Remove the nvidia-docker repo, then reinstall nvidia-container-runtime and nvidia-jetpack.
if you get this error on a Jetson board:
could not start driver service: load library failed: libnvidia-ml.so.1: cannot open shared object file: no such file or directoryThen it means you've installed nvidia-container-toolkit from the official repos (
https://nvidia.github.io/nvidia-docker). nvidia-container-toolkit does not support Jetson right now, but there is a beta version in the jetpack repos that does. Remove the nvidia-docker repo, then reinstall nvidia-container-runtime and nvidia-jetpack.
Thank you!!
upgrade nvida-docker version to nvidia-docker2-2.5.0,the problem is solved perfectly.

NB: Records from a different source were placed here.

import Summits.CriticalPhenomena.PercolationContinuityZ3.Theorems.Transplant.SkelNegBParamsFramesF2
import Summits.CriticalPhenomena.PercolationContinuityZ3.Theorems.Transplant.SkelNegBParamsFaceOriginsXA
import Summits.CriticalPhenomena.PercolationContinuityZ3.Theorems.Transplant.SkelNegBParamsFaceFloorsClrXA
import HarnessLib

/-!
# N1 params, M3 y′-FACE, group G-O′ (readings) — **THE y′-FACE ORIGINS' LATTICE FUNCTIONALS AND READINGS** at the F frames (`KS.yLFs/yLFd/yLFt`, stmt-g16
# FramesF p313629 / FramesF2 p314794, all of the shape `KS.yLFof σ σh c_lo c₀ b₁ = pt (σh·(c_lo + n_L) + σ·v_L, b₁ + ⌊σh·h_L·v′/n_L⌋)`, `v′ := c_lo + n_L − c₀ + σσh·v_L`):
# * **`Λ₁_yLFof`** (exact): `Λ₁(yLFof) = n_L·b₁ − σh·h_L·c₀ − (σh·h_L·v′ mod n_L)` — the β-shift along `u = (n_L, h_L)` is level-neutral up to the rounding;
# * **`abs_Λ_yLFof_le`**: `|Λ₀(yLFof)| ≤ 5m` and `|Λ₁(yLFof)| ≤ 2m` whenever `|v′| ≤ 2n_L`, `|c₀| ≤ n_L + S_F + 5`, `2·|n_L b₁ − σh h_L c₀| ≤ n_Lℓ_L + 21·n_L·S_F + 220·n_L`
#   (floor `16·S_F ≤ M_L < n_L, ℓ_L`; `n_L·Λ₀ = m·y₀ − v_L·Λ₁` by p1's `clr_modulus_mul_zero`);
# * the three cases **`Λ_yLFs`/`Λ_yLFd`/`Λ_yLFt`** and the READINGS the M3 y′ groups consume: **`he_yLFs/he_yLFd/he_yLFt`** =
#   `|FcA (yLF?)| ≤ 6·u₀A ∧ |F1cA (yLF?)| ≤ 6·u₁A ∧ |Λ₁of (yLF?)| ≤ 3m` are in the companion file `…FaceOriginsYQA` (with the start half-height `qBF`'s
#   budgets `2·U·qBF ≤ …`, `4·U·qBF ≤ 5·n_Lℓ_L` and the `|yLF?|₁` sizes).
# (stmt-g17 2026-08-22; CLAIM M3 y′/G-O′ lane INBOX 10:05:23Z.)
builds on p205010 (kernel theorem, internal audit signed; external expert review pending) — nothing in this file uses p205010; NOTHING is claimed about the node
`SamePDropOfSkeletonNeg₁` (OPEN); lattice arithmetic only.
Lane `prim-bschramm-*`, seat `prim-bschramm-stmt` (gen 17); helper file (`--supports stmt-CriticalPhenomena-4575 --as helper`); slot-ledger ζ′ v3 (slot-generic here).
[cite: KozmaNitzan2024, §4 Lemma 11 (pp. 22–23), Lemma 12 (pp. 23–25)] [cite: MartineauTassion2017, §4.1]
-/

noncomputable section

open scoped Classical

namespace Summit.CriticalPhenomena.PercolationContinuityZ3.Theorems.Transplant

namespace PlanarSkeletonNeg

namespace NegB

open Literature.Probability.Percolation Literature.Probability.LatticeModels SimpleGraph
open SkelConc (Consts)
open Skelφ (shearUnit shearUnit_pos sgnz sgnz_cases)
open Skelφ.StepI (DataN)
open TwoAxis.Para (modulus)
open Neg

namespace KS

/-! ## §1 The generic origin `yLFof`: the exact `Λ₁` and the two sizes -/

section Generic

variable (κ : Consts) {V : Type} [DecidableEq V] [Countable V] {G : SimpleGraph V} [G.LocallyFinite] (Φ : PlanarSkeletonNeg G) (t : V)
  (p : unitInterval) (D : DataN V) (g f : ℕ)

/-- **`Λ₁(yLFof σ σh c_lo c₀ b₁) = n_L·b₁ − σh·h_L·c₀ − (σh·h_L·v′ mod n_L)`**, `v′ = c_lo + n_L − c₀ + σσh·v_L` (`σh = ±1`). [folklore] -/
theorem Λ₁_yLFof {σh : ℤ} (hσh : σh = 1 ∨ σh = -1) (σ clo c₀ b₁ : ℤ) :
    Λ₁of κ Φ t p D g f (yLFof κ Φ t p D g f σ σh clo c₀ b₁) =
      (nL κ Φ t p D g f : ℤ) * b₁ - σh * hL κ Φ t p D g f * c₀ -
        (σh * hL κ Φ t p D g f * (clo + nL κ Φ t p D g f - c₀ + σ * σh * vL κ Φ t p D g f)) % (nL κ Φ t p D g f : ℤ) := by
  have hσh2 : σh * σh = 1 := by rcases hσh with rfl | rfl <;> norm_num
  have hX := Int.emod_add_ediv_mul (σh * hL κ Φ t p D g f * (clo + nL κ Φ t p D g f - c₀ + σ * σh * vL κ Φ t p D g f)) (nL κ Φ t p D g f : ℤ)
  unfold Λ₁of yLFof
  rw [Skelφ.pt_zero, Skelφ.pt_one]
  linear_combination hX + (σ * hL κ Φ t p D g f * vL κ Φ t p D g f) * hσh2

CUDA Version: 11.0 docker-ce: 19.03.7 nvidia-docker2-2.5.0-1
@mildsunrise It seems nvidia-docker supports jetson but I am still getting this error even with nvidia-docker2-2.5.0-1
what makes you think nvidia-docker supports jetson? the FAQ still says you need the SDK manager (aka the jetson repos). you need the version of nvidia-docker2 that comes with the jetson repos, not the nvidia-docker one
@mildsunrise ah you mean "jetpack" by "jetson repos" don't you? So that might very well be my issue. I am using the stock kernel ConnectTech provides and presumed because it had L4T 32.4.4 installed that it had Jetpack 4.2.2 installed, but I think I need to reflash it because the manufacturer probably does just a minimal install for QA purposes.
https://github.com/NVIDIA/nvidia-docker/wiki/NVIDIA-Container-Runtime-on-Jetson
I am getting the same error with nvidia-container-toolkit/bionic,now 1.5.1-1 amd64 under Ubuntu Server 20.04 LTS, running headless.
I installed the nvidia drivers via the .run file, downloaded from the official nvidia page and nvidia-smi is working, as is the hashcat benchmark.
However, when I run docker run --rm --gpus all nvidia/cuda:11.1-base nvidia-smi with docker-ce/focal,now 5:20.10.7~3-0~ubuntu-focal amd64, I get the aforementioned error docker: Error response from daemon: OCI runtime create failed: container_linux.go:380: starting container process caused: process_linux.go:545: container init caused: Running hook #0:: error running hook: exit status 1, stdout: , stderr: nvidia-container-cli: initialization error: driver error: failed to process request: unknown.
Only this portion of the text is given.